Exercise instructions: From the records below, print exactly the lines starting at the one containing "refine hlift gs ?_ u α ℓ a m hℓ hα ham" and ending at the one containing "exact ih' j α ℓ a m hℓ hα ham", ends included, and nothing else.

Stored data:
__________

/-- **Prefix induction for the span theorem** (generic cap `d`, offset `α`, body family `B`):
the designated sum at `I = (a, m)` of the parse trees of an operand over the gates `gs`, placed at
offset `α` with `ℓ ≤ d` leaves, lies in the UPT span of `B m` framed at `(a − α, ℓ − (a − α) − m)`,
provided all degree components of the gate values lie in `B`. At a binary product gate: root good
⇒ the designated sum is the degree-`ℓ` component of the gate value (or `0`); otherwise it is
`Σ_{ℓ₁} (D(L; α, ℓ₁, I) · F(M; ℓ−ℓ₁) + U(L; α, ℓ₁) · D(M; α+ℓ₁, ℓ−ℓ₁, I))` and `frame_mem_uptSpan`
applies termwise. [cite: FijalkowLagardeOhlmannSerre2020, Theorem 5] -/
theorem dsum_opPts_mem (good : ℕ → ℕ → Bool) (gs : List (Gate R σ))
    (hc : ∀ g ∈ gs, ∀ u ∈ g.args, ∀ c, u = Operand.const c → c = 0)
    (hp : ∀ args, Gate.prod args ∈ gs → args.length = 1 ∨ args.length = 2)
    {d : ℕ} (B : ℕ → Set (FreeAlgebra R σ))
    (hB : ∀ m j, j < gs.length → degPart d m ((ncGateValues gs).getD j 0) ∈ B m)
    (u : Operand R σ) {α ℓ a m : ℕ} (hℓ : ℓ ≤ d) (hα : α ≤ a) (ham : a + m ≤ α + ℓ) :
    dsum good (opPts (ptLists gs) u) α ℓ (a, m) ∈ uptSpan (B m) d (a - α) (ℓ - (a - α) - m) := by
  have hds_nil : ∀ (β k : ℕ) (I : ℕ × ℕ), dsum good ([] : List (Shape × FreeAlgebra R σ)) β k I = 0 :=
    fun β k I => by simp [dsum, ptVal]
  have hds_app : ∀ (L M : List (Shape × FreeAlgebra R σ)) (β k : ℕ) (I : ℕ × ℕ),
      dsum good (L ++ M) β k I = dsum good L β k I + dsum good M β k I := fun L M β k I => by
    simp only [dsum, List.filter_append, ptVal_append]
  have hds_smul : ∀ (L : List (Shape × FreeAlgebra R σ)) (c : R) (β k : ℕ) (I : ℕ × ℕ),
      dsum good (L.map fun e => (e.1, c • e.2)) β k I = c • dsum good L β k I := fun L c β k I => by
    simp only [dsum, List.filter_map, Function.comp_def, ptVal_map_smul]
  have hds_leaf : ∀ (x : σ) (β k : ℕ) (I : ℕ × ℕ),
      dsum good [(Shape.leaf, FreeAlgebra.ι R x)] β k I = 0 := fun x β k I => by
    unfold dsum; rw [List.filter_cons_of_neg, List.filter_nil]; exacts [by simp [ptVal], by simp [des]]
  have hvan : ∀ (L : List (Shape × FreeAlgebra R σ)) (β k a' m' : ℕ),
      ¬(β ≤ a' ∧ a' + m' ≤ β + k) → dsum good L β k (a', m') = 0 := by
    intro L β k a' m' hn
    have hnil : (L.filter fun e => e.1.size = k ∧ des good e.1 β = some (a', m')) = [] :=
      List.filter_eq_nil_iff.2 fun e _ hpe => by
        simp only [decide_eq_true_eq] at hpe
        have hsp := des_spec hpe.2
        rw [hpe.1] at hsp
        exact hn ⟨hsp.2.2.1, hsp.2.2.2⟩
    unfold dsum; rw [hnil]; simp [ptVal]
  have hT : ∀ (L M : List (Shape × FreeAlgebra R σ)), ∀ x ∈ pairPts L M,
      ∃ e ∈ L, ∃ f ∈ M, x = (Shape.node e.1 f.1, e.2 * f.2) := by
    intro L M x hx
    induction L with
    | nil => simp [pairPts] at hx
    | cons e L ihL =>
      rw [pairPts, List.mem_append, List.mem_map] at hx
      rcases hx with ⟨f, hf, rfl⟩ | hx
      · exact ⟨e, by simp, f, hf, rfl⟩
      · obtain ⟨e', he', f, hf, rfl⟩ := ihL hx
        exact ⟨e', List.mem_cons_of_mem _ he', f, hf, rfl⟩
  have hhom : ∀ (X : List (Shape × FreeAlgebra R σ)) (n : ℕ), n ≤ d →
      (∀ x ∈ X, ∃ c : R, ∃ w : List σ,
        w.length = x.1.size ∧ x.2 = c • (w.map (FreeAlgebra.ι R)).prod) →
      (∀ x ∈ X, x.1.size = n) → degPart d n (ptVal X) = ptVal X := by
    intro X n hn hX hsz
    rw [degPart_ptVal_filter X hX hn, List.filter_eq_self.2 fun x hx => decide_eq_true (hsz x hx)]
  have hsumPts : ∀ (W : List (List (Shape × FreeAlgebra R σ))) (args : List (R × Operand R σ))
      (β k : ℕ) (I : ℕ × ℕ) (S : Submodule R (FreeAlgebra R σ)),
      (∀ x ∈ args, dsum good (opPts W x.2) β k I ∈ S) → dsum good (sumPts W args) β k I ∈ S := by
    intro W args β k I S h
    induction args with
    | nil => rw [sumPts, hds_nil]; exact zero_mem _
    | cons x rest ihr =>
      rw [sumPts, hds_app, hds_smul]
      exact add_mem (Submodule.smul_mem _ _ (h x (by simp)))
        (ihr fun y hy => h y (List.mem_cons_of_mem _ hy))
  have hlift : ∀ gs' : List (Gate R σ), (∀ (j β k a' m' : ℕ), k ≤ d → β ≤ a' → a' + m' ≤ β + k →
      dsum good ((ptLists gs').getD j []) β k (a', m') ∈ uptSpan (B m') d (a' - β) (k - (a' - β) - m'))
      → ∀ (v : Operand R σ) (β k a' m' : ℕ), k ≤ d → β ≤ a' → a' + m' ≤ β + k →
        dsum good (opPts (ptLists gs') v) β k (a', m') ∈ uptSpan (B m') d (a' - β) (k - (a' - β) - m') := by
    intro gs' h v β k a' m' hk hβ hm
    cases v with
    | var x =>
      rw [show opPts (ptLists gs') (Operand.var x) = [(Shape.leaf, FreeAlgebra.ι R x)] from rfl,
        hds_leaf]
      exact zero_mem _
    | const c => rw [show opPts (ptLists gs') (Operand.const c) = [] from rfl, hds_nil]; exact zero_mem _
    | gate i => exact h i β k a' m' hk hβ hm
  refine hlift gs ?_ u α ℓ a m hℓ hα ham
  induction gs using List.reverseRecOn with
  | nil =>
    intro j α ℓ a m _ _ _
    rw [show ptLists ([] : List (Gate R σ)) = [] from rfl, List.getD_nil, hds_nil]; exact zero_mem _
  | append_singleton gs g ih =>
    intro j α ℓ a m hℓ hα ham
    have hc' : ∀ g' ∈ gs, ∀ u ∈ g'.args, ∀ c, u = Operand.const c → c = 0 :=
      fun g' hg' => hc g' (List.mem_append_left _ hg')
    have hp' : ∀ args, Gate.prod args ∈ gs → args.length = 1 ∨ args.length = 2 :=
      fun args h => hp args (List.mem_append_left _ h)
    have hB' : ∀ m j, j < gs.length → degPart d m ((ncGateValues gs).getD j 0) ∈ B m :=
      fun m j hj => by
        rw [← (ncGateValues_append_getD gs [g]).2 j hj]
        exact hB m j (by rw [List.length_append, List.length_singleton]; omega)
    have ih' := ih hc' hp' hB'; have hop := hlift gs ih'
    rcases Nat.lt_trichotomy j gs.length with hj | rfl | hj
    · rw [ptLists_getD_append gs [g] hj]
      exact ih' j α ℓ a m hℓ hα ham
    · rw [ptLists_append_singleton, List.getD_append_right _ _ _ _ (length_ptLists gs).le,
        length_ptLists, Nat.sub_self, List.getD_cons_zero]
      rcases g with args | (_ | ⟨u, _ | ⟨u', _ | ⟨u'', rest⟩⟩⟩)
      · simp only [gatePts]
        exact hsumPts _ args α ℓ (a, m) _ fun x _ => hop x.2 α ℓ a m hℓ hα ham
      · rw [show gatePts (ptLists gs) (Gate.prod []) = [] from rfl, hds_nil]; exact zero_mem _
      · simp only [gatePts]
        exact hop u α ℓ a m hℓ hα ham
      · -- the binary product gate
        simp only [gatePts]
        have hW := ptVal_ptLists₀ gs hc' hp'
        have hgm : Gate.prod [u, u'] ∈ gs ++ [Gate.prod [u, u']] :=
          List.mem_append_right gs (List.mem_singleton_self _)
        have hu : ∀ c, u = Operand.const c → c = 0 := hc _ hgm u (by simp [Gate.args])
        have hu' : ∀ c, u' = Operand.const c → c = 0 := hc _ hgm u' (by simp [Gate.args])
        have hbody : ∀ k,
            degPart d k (ptVal (opPts (ptLists gs) u) * ptVal (opPts (ptLists gs) u')) ∈ B k := by
          intro k
          rw [ptVal_opPts₀ hW u hu, ptVal_opPts₀ hW u' hu']
          have h := hB k gs.length (by rw [List.length_append, List.length_singleton]; omega)
          rw [ncGateValues_getD_length] at h
          simpa only [Gate.ncEval, List.map_cons, List.map_nil, List.prod_cons, List.prod_nil,
            mul_one] using h
        have hwT : ∀ x ∈ pairPts (opPts (ptLists gs) u) (opPts (ptLists gs) u'), ∃ c : R,
            ∃ w : List σ, w.length = x.1.size ∧ x.2 = c • (w.map (FreeAlgebra.ι R)).prod :=
          fun x hx => opPts_word (gs ++ [Gate.prod [u, u']]) (Operand.gate gs.length) x (by
            show x ∈ (ptLists (gs ++ [Gate.prod [u, u']])).getD gs.length []
            rw [ptLists_append_singleton, List.getD_append_right _ _ _ _ (length_ptLists gs).le,
              length_ptLists, Nat.sub_self, List.getD_cons_zero]
            exact hx)
        have hwL := opPts_word gs u
        have hwM := opPts_word gs u'
        have hmL := hop u
        have hmM := hop u'
        revert hbody hwT hwL hwM hmL hmM
        generalize opPts (ptLists gs) u = L
        generalize opPts (ptLists gs) u' = M
        intro hbody hwT hwL hwM hmL hmM
        by_cases hg : good α ℓ = true
        · -- the root is the designated node (or nothing is designated at `(a, m)`)
          by_cases hI : a = α ∧ m = ℓ
          · obtain ⟨hI1, hI2⟩ := hI
            rw [hI1, hI2, Nat.sub_self, Nat.sub_zero, Nat.sub_self]
            have hT0 : dsum good (pairPts L M) α ℓ (α, ℓ) = degPart d ℓ (ptVal L * ptVal M) := by
              rw [← ptVal_pairPts, degPart_ptVal_filter (pairPts L M) hwT hℓ]
              unfold dsum
              congr 1
              refine List.filter_congr fun x hx => ?_
              obtain ⟨e, -, f, -, rfl⟩ := hT L M x hx
              simp only [decide_eq_decide, Shape.size, des]
              constructor
              · exact fun h => h.1
              · intro h
                exact ⟨h, by rw [h, if_pos hg]⟩
            rw [hT0]
            unfold uptSpan
            exact Submodule.subset_span ⟨_, 1, 1, hbody ℓ, degPart_zero_one d, degPart_zero_one d,
              by rw [one_mul, mul_one]⟩
          · have hnil : ((pairPts L M).filter
                fun e => e.1.size = ℓ ∧ des good e.1 α = some (a, m)) = [] :=
              List.filter_eq_nil_iff.2 fun x hx hdx => by
                obtain ⟨e, -, f, -, rfl⟩ := hT L M x hx
                simp only [decide_eq_true_eq, Shape.size, des] at hdx
                obtain ⟨hs, hd⟩ := hdx
                rw [hs, if_pos hg, Option.some.injEq, Prod.mk.injEq] at hd
                exact hI ⟨hd.1.symm, hd.2.symm⟩
            rw [show dsum good (pairPts L M) α ℓ (a, m) = 0 by unfold dsum; rw [hnil]; simp [ptVal]]
            exact zero_mem _
        · -- the designated node is below the root: expand bilinearly and frame each term
          rw [dsum_pairPts good L M (eq_false_of_ne_true hg) (a, m)]
          refine Submodule.sum_mem _ fun n hn => ?_
          rw [Finset.mem_range] at hn; refine add_mem ?_ ?_
          · by_cases hz : a + m ≤ α + n
            · have h1 := hmL α n a m (by omega) hα hz
              have hF := hhom (M.filter fun f => f.1.size = ℓ - n) (ℓ - n) (by omega)
                (fun x hx => hwM x (List.mem_filter.1 hx).1)
                (fun x hx => of_decide_eq_true (List.mem_filter.1 hx).2)
              have h2 := frame_mem_uptSpan h1 (degPart_zero_one d) hF (by omega) (by omega)
              rw [one_mul, zero_add,
                show n - (a - α) - m + (ℓ - n) = ℓ - (a - α) - m by omega] at h2
              exact h2
            · rw [hvan L α n a m (fun h => hz h.2), zero_mul]
              exact zero_mem _
          · by_cases hz : α + n ≤ a
            · have h1 := hmM (α + n) (ℓ - n) a m (by omega) hz (by omega)
              have hU := hhom (L.filter fun e => e.1.size = n ∧ des good e.1 α = none) n
                (by omega) (fun x hx => hwL x (List.mem_filter.1 hx).1)
                (fun x hx => (of_decide_eq_true (List.mem_filter.1 hx).2).1)
              have h2 := frame_mem_uptSpan h1 hU (degPart_zero_one d) (by omega) (by omega)
              rw [mul_one, add_zero, show n + (a - (α + n)) = a - α by omega,
                show ℓ - n - (a - (α + n)) - m = ℓ - (a - α) - m by omega] at h2
              exact h2
            · rw [hvan M (α + n) (ℓ - n) a m (fun h => hz h.1), mul_zero]
              exact zero_mem _
      · rw [show gatePts (ptLists gs) (Gate.prod (u :: u' :: u'' :: rest)) = [] from rfl, hds_nil]
        exact zero_mem _
    · have h1 : (ptLists (gs ++ [g])).length ≤ j := by
        rw [length_ptLists, List.length_append, List.length_singleton]; omega
      rw [List.getD_eq_default _ _ h1, hds_nil]; exact zero_mem _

__________

Answer box:
  refine hlift gs ?_ u α ℓ a m hℓ hα ham
  induction gs using List.reverseRecOn with
  | nil =>
    intro j α ℓ a m _ _ _
    rw [show ptLists ([] : List (Gate R σ)) = [] from rfl, List.getD_nil, hds_nil]; exact zero_mem _
  | append_singleton gs g ih =>
    intro j α ℓ a m hℓ hα ham
    have hc' : ∀ g' ∈ gs, ∀ u ∈ g'.args, ∀ c, u = Operand.const c → c = 0 :=
      fun g' hg' => hc g' (List.mem_append_left _ hg')
    have hp' : ∀ args, Gate.prod args ∈ gs → args.length = 1 ∨ args.length = 2 :=
      fun args h => hp args (List.mem_append_left _ h)
    have hB' : ∀ m j, j < gs.length → degPart d m ((ncGateValues gs).getD j 0) ∈ B m :=
      fun m j hj => by
        rw [← (ncGateValues_append_getD gs [g]).2 j hj]
        exact hB m j (by rw [List.length_append, List.length_singleton]; omega)
    have ih' := ih hc' hp' hB'; have hop := hlift gs ih'
    rcases Nat.lt_trichotomy j gs.length with hj | rfl | hj
    · rw [ptLists_getD_append gs [g] hj]
      exact ih' j α ℓ a m hℓ hα ham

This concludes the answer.